#### Problem to work on
Lines after the one containing "section Join" are to be omitted; print exactly each line from the start of the records up to and including it.

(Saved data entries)
"""

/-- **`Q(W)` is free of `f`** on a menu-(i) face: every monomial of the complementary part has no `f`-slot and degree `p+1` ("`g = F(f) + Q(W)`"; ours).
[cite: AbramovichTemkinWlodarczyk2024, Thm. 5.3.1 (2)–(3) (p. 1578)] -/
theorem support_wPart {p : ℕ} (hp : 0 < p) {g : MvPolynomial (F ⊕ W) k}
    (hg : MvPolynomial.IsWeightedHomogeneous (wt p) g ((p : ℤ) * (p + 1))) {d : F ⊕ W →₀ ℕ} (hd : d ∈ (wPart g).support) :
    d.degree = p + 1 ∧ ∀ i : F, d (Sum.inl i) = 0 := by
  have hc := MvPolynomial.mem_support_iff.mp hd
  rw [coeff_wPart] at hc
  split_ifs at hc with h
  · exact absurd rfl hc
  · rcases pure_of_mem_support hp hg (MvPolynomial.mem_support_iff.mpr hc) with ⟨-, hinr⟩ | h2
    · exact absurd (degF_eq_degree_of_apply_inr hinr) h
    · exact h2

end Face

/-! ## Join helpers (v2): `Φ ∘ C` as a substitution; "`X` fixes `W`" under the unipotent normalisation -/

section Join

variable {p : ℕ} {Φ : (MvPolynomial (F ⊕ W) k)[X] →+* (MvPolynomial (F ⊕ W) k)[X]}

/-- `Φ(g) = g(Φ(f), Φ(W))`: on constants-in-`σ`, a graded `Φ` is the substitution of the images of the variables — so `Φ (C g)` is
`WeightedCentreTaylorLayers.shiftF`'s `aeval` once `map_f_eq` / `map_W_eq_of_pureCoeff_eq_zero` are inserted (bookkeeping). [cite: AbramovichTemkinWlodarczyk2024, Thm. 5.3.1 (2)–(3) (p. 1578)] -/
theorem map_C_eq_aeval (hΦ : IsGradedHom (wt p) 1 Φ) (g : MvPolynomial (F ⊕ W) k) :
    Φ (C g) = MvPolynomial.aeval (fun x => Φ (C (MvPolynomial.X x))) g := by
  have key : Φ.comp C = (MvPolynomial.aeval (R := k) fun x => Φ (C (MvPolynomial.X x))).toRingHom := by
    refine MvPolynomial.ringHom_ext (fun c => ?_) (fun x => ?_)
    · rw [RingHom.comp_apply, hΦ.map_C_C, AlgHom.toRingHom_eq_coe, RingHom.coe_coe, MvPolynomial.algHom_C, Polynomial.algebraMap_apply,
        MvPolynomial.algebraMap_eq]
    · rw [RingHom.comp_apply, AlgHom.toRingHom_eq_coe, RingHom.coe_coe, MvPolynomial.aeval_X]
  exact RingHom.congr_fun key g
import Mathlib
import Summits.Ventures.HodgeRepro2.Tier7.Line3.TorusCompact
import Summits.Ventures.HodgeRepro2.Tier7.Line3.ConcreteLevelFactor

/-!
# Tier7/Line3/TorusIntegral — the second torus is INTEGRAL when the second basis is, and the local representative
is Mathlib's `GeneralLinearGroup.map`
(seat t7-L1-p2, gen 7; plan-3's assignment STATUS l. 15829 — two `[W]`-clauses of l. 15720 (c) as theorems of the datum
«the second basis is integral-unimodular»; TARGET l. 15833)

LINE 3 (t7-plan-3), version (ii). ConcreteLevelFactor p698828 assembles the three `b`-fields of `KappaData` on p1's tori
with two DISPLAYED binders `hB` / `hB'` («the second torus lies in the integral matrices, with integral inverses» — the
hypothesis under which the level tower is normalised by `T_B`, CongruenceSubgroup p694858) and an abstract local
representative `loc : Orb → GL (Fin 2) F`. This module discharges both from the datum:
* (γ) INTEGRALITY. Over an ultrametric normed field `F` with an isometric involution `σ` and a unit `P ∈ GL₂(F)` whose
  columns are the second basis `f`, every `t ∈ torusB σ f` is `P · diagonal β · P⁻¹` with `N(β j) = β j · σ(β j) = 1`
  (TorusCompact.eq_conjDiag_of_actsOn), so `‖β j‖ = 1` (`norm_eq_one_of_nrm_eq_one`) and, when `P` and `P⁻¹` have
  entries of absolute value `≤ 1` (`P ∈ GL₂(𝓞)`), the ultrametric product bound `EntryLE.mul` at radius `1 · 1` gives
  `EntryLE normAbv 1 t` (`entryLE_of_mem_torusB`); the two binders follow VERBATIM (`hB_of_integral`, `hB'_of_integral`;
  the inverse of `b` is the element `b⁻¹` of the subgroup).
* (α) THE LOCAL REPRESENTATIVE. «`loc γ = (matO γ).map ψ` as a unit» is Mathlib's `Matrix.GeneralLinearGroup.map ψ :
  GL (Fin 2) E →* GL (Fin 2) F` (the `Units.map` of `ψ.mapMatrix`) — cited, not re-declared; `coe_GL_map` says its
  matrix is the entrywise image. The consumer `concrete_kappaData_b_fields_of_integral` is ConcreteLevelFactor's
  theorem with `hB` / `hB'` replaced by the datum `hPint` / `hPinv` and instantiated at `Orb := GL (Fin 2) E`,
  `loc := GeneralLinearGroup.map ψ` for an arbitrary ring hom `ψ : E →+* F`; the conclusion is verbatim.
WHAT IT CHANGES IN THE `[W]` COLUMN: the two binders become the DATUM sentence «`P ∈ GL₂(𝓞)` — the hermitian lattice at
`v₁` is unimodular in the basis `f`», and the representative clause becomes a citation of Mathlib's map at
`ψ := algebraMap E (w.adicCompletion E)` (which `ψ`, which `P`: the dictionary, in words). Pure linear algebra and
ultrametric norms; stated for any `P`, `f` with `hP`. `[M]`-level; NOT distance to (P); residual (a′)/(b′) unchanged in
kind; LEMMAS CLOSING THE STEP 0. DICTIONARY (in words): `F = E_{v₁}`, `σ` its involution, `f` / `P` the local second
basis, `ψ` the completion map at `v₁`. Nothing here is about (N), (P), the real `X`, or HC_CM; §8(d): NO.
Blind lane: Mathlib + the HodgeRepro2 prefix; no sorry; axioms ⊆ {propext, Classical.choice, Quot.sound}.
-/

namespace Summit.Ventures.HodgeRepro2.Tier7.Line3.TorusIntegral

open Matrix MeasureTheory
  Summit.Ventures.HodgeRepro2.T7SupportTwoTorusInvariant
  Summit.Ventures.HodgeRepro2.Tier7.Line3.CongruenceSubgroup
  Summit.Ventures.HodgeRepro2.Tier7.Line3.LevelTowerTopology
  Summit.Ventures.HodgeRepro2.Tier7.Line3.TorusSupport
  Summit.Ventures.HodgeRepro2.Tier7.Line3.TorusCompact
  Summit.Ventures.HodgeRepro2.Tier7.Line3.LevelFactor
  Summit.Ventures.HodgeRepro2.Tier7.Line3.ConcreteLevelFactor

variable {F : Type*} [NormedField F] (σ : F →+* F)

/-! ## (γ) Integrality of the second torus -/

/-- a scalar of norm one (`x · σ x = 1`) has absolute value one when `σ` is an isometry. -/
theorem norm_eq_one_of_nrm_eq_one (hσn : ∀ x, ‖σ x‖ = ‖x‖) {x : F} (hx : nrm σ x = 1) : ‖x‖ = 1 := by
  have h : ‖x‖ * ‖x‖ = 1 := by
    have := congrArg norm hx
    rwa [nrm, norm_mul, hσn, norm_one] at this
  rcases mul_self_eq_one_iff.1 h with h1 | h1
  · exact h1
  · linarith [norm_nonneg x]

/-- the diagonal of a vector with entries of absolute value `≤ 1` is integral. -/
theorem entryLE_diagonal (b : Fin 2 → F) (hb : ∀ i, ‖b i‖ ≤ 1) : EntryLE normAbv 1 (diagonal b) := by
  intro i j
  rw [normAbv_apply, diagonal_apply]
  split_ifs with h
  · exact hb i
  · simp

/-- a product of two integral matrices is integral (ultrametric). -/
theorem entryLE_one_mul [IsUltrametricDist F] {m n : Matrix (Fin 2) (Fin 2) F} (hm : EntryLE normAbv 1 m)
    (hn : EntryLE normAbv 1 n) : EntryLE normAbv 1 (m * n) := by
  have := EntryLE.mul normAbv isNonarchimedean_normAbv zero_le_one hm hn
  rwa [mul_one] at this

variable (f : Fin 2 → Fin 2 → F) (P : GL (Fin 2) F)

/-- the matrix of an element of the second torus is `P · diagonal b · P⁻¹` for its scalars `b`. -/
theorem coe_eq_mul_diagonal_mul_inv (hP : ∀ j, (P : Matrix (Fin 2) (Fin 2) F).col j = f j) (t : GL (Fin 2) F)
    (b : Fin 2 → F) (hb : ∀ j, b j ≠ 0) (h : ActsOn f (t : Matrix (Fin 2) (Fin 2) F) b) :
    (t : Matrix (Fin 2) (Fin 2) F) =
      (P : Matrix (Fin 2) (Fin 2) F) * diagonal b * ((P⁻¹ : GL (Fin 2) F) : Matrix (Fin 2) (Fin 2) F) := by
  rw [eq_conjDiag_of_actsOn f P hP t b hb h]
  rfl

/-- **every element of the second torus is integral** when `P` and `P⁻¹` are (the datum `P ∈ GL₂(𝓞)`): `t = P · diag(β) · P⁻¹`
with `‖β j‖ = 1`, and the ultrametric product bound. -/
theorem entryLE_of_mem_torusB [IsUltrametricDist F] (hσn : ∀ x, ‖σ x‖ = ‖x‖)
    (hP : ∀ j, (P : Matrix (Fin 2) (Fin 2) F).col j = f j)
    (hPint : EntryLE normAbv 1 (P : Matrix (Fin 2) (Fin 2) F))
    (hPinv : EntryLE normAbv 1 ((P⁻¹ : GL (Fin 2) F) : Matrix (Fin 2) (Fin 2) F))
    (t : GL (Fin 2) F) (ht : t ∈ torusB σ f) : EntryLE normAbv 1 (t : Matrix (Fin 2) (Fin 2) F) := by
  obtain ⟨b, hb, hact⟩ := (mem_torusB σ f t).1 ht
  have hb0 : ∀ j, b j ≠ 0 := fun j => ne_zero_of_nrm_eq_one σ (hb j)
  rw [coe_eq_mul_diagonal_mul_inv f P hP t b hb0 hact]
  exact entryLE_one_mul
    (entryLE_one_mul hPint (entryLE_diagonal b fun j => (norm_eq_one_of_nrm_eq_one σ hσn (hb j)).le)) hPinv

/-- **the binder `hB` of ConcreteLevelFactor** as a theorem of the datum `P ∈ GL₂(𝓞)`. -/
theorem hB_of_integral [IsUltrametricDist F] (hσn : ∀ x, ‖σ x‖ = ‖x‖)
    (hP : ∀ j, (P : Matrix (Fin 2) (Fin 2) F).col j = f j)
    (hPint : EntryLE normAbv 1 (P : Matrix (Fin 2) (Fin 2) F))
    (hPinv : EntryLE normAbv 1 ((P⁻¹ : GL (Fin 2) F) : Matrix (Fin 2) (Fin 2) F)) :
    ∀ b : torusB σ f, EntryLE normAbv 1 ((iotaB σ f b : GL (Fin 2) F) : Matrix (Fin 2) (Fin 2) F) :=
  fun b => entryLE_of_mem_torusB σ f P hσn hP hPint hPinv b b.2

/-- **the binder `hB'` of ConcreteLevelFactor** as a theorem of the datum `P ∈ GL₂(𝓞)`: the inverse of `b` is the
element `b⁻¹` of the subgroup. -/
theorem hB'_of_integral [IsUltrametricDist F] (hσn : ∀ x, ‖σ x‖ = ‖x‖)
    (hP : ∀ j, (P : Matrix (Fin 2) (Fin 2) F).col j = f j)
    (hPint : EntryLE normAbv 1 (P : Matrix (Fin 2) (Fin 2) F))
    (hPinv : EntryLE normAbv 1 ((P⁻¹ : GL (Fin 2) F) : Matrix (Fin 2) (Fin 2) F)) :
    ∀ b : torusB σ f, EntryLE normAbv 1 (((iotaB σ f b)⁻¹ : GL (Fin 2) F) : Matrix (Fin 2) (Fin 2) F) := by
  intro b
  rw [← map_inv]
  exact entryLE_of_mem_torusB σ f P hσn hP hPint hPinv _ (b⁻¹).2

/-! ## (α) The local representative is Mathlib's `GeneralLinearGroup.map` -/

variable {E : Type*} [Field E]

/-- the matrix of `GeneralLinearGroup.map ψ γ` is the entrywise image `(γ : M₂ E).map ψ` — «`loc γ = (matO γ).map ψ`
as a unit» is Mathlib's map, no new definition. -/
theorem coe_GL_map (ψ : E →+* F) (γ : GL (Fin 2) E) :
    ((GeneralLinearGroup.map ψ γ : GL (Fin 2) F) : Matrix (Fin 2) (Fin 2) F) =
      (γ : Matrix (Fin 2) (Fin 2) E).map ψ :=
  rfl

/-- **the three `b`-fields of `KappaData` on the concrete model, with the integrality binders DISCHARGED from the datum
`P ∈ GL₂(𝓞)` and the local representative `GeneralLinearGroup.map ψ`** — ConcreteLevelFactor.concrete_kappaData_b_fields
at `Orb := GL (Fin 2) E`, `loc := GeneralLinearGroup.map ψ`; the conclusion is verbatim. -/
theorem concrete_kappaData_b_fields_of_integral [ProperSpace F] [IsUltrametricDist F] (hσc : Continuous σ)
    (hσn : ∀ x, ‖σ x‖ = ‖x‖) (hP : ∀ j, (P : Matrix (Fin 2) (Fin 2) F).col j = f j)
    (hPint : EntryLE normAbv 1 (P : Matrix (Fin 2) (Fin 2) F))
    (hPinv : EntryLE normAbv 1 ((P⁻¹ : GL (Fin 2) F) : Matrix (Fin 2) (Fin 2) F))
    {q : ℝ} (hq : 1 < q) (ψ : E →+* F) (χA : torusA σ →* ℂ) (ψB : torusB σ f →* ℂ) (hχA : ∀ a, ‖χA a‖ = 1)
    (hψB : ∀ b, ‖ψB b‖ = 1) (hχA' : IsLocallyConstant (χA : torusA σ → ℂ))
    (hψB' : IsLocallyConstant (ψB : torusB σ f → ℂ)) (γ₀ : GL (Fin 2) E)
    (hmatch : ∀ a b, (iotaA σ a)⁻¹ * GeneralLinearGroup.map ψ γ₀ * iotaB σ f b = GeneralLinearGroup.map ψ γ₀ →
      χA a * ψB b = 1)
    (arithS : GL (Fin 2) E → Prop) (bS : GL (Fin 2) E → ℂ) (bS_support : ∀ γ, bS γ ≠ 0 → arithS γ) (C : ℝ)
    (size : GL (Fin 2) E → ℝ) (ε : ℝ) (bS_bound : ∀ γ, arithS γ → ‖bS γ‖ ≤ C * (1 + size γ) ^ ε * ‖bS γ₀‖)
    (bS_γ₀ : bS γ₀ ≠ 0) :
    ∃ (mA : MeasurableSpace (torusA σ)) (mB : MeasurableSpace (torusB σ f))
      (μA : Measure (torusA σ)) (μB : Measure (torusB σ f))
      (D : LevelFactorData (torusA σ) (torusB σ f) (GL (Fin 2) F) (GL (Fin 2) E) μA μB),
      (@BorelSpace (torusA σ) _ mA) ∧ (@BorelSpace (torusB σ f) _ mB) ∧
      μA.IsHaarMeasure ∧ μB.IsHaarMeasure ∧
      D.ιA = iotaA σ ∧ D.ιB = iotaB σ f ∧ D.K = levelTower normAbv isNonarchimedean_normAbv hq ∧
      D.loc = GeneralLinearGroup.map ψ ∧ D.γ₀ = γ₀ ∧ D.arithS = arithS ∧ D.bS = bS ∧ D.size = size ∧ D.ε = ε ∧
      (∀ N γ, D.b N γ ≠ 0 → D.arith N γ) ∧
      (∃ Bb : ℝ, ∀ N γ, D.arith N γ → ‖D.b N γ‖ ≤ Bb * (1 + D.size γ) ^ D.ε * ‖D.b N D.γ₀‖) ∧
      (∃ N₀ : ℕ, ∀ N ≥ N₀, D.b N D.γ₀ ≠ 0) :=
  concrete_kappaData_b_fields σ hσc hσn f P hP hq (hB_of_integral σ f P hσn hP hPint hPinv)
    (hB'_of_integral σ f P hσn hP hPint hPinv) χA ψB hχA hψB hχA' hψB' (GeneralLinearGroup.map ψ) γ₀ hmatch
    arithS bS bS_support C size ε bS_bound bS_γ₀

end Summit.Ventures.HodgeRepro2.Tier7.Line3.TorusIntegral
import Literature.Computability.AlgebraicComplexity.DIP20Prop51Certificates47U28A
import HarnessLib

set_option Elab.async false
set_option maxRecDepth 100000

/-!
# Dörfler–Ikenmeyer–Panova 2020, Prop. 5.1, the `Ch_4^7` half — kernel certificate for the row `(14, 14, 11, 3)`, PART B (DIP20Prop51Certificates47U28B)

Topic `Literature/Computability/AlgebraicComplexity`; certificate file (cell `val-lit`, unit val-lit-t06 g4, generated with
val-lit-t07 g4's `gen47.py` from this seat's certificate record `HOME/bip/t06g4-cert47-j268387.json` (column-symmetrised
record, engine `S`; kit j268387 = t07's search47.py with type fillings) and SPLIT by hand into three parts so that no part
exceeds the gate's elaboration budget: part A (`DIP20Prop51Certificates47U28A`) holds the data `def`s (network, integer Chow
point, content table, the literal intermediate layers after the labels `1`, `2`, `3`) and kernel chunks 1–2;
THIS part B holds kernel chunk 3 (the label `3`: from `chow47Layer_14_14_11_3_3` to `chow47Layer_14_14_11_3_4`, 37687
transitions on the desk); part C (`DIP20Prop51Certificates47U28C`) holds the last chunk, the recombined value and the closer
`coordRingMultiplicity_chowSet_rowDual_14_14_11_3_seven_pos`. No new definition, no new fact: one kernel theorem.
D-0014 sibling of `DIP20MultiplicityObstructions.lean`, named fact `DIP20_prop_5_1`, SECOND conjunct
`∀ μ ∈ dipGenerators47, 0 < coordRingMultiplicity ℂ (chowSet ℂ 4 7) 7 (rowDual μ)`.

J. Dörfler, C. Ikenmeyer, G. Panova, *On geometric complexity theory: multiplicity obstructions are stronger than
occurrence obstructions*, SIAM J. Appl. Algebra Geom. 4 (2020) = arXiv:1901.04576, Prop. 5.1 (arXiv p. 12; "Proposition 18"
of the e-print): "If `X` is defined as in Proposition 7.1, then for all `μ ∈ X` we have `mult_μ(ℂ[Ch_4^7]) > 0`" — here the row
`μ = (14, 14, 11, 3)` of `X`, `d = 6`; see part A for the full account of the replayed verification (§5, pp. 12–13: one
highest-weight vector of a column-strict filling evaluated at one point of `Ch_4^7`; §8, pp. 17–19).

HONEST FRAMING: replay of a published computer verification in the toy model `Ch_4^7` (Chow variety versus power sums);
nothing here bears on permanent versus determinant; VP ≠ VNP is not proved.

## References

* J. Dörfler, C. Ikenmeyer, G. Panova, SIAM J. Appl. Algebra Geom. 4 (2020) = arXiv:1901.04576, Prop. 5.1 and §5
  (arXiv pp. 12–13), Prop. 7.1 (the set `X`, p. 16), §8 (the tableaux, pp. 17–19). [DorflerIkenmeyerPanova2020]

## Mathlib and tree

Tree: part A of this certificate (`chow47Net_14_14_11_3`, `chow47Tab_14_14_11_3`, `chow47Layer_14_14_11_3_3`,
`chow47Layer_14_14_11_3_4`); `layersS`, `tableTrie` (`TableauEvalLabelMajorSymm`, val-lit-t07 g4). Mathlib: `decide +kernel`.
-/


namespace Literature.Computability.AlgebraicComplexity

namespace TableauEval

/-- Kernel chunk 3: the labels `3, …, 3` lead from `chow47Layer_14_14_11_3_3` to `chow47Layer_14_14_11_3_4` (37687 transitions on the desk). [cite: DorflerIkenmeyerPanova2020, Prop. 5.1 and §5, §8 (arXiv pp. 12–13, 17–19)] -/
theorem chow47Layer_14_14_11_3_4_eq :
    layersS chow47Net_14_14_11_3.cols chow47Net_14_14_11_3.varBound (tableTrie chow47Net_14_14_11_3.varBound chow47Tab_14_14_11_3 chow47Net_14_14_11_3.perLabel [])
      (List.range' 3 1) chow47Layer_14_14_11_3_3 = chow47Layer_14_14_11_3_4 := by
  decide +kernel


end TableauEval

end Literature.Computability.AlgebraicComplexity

"""

#### Task response
/-- **`Q(W)` is free of `f`** on a menu-(i) face: every monomial of the complementary part has no `f`-slot and degree `p+1` ("`g = F(f) + Q(W)`"; ours).
[cite: AbramovichTemkinWlodarczyk2024, Thm. 5.3.1 (2)–(3) (p. 1578)] -/
theorem support_wPart {p : ℕ} (hp : 0 < p) {g : MvPolynomial (F ⊕ W) k}
    (hg : MvPolynomial.IsWeightedHomogeneous (wt p) g ((p : ℤ) * (p + 1))) {d : F ⊕ W →₀ ℕ} (hd : d ∈ (wPart g).support) :
    d.degree = p + 1 ∧ ∀ i : F, d (Sum.inl i) = 0 := by
  have hc := MvPolynomial.mem_support_iff.mp hd
  rw [coeff_wPart] at hc
  split_ifs at hc with h
  · exact absurd rfl hc
  · rcases pure_of_mem_support hp hg (MvPolynomial.mem_support_iff.mpr hc) with ⟨-, hinr⟩ | h2
    · exact absurd (degF_eq_degree_of_apply_inr hinr) h
    · exact h2

end Face

/-! ## Join helpers (v2): `Φ ∘ C` as a substitution; "`X` fixes `W`" under the unipotent normalisation -/

section Join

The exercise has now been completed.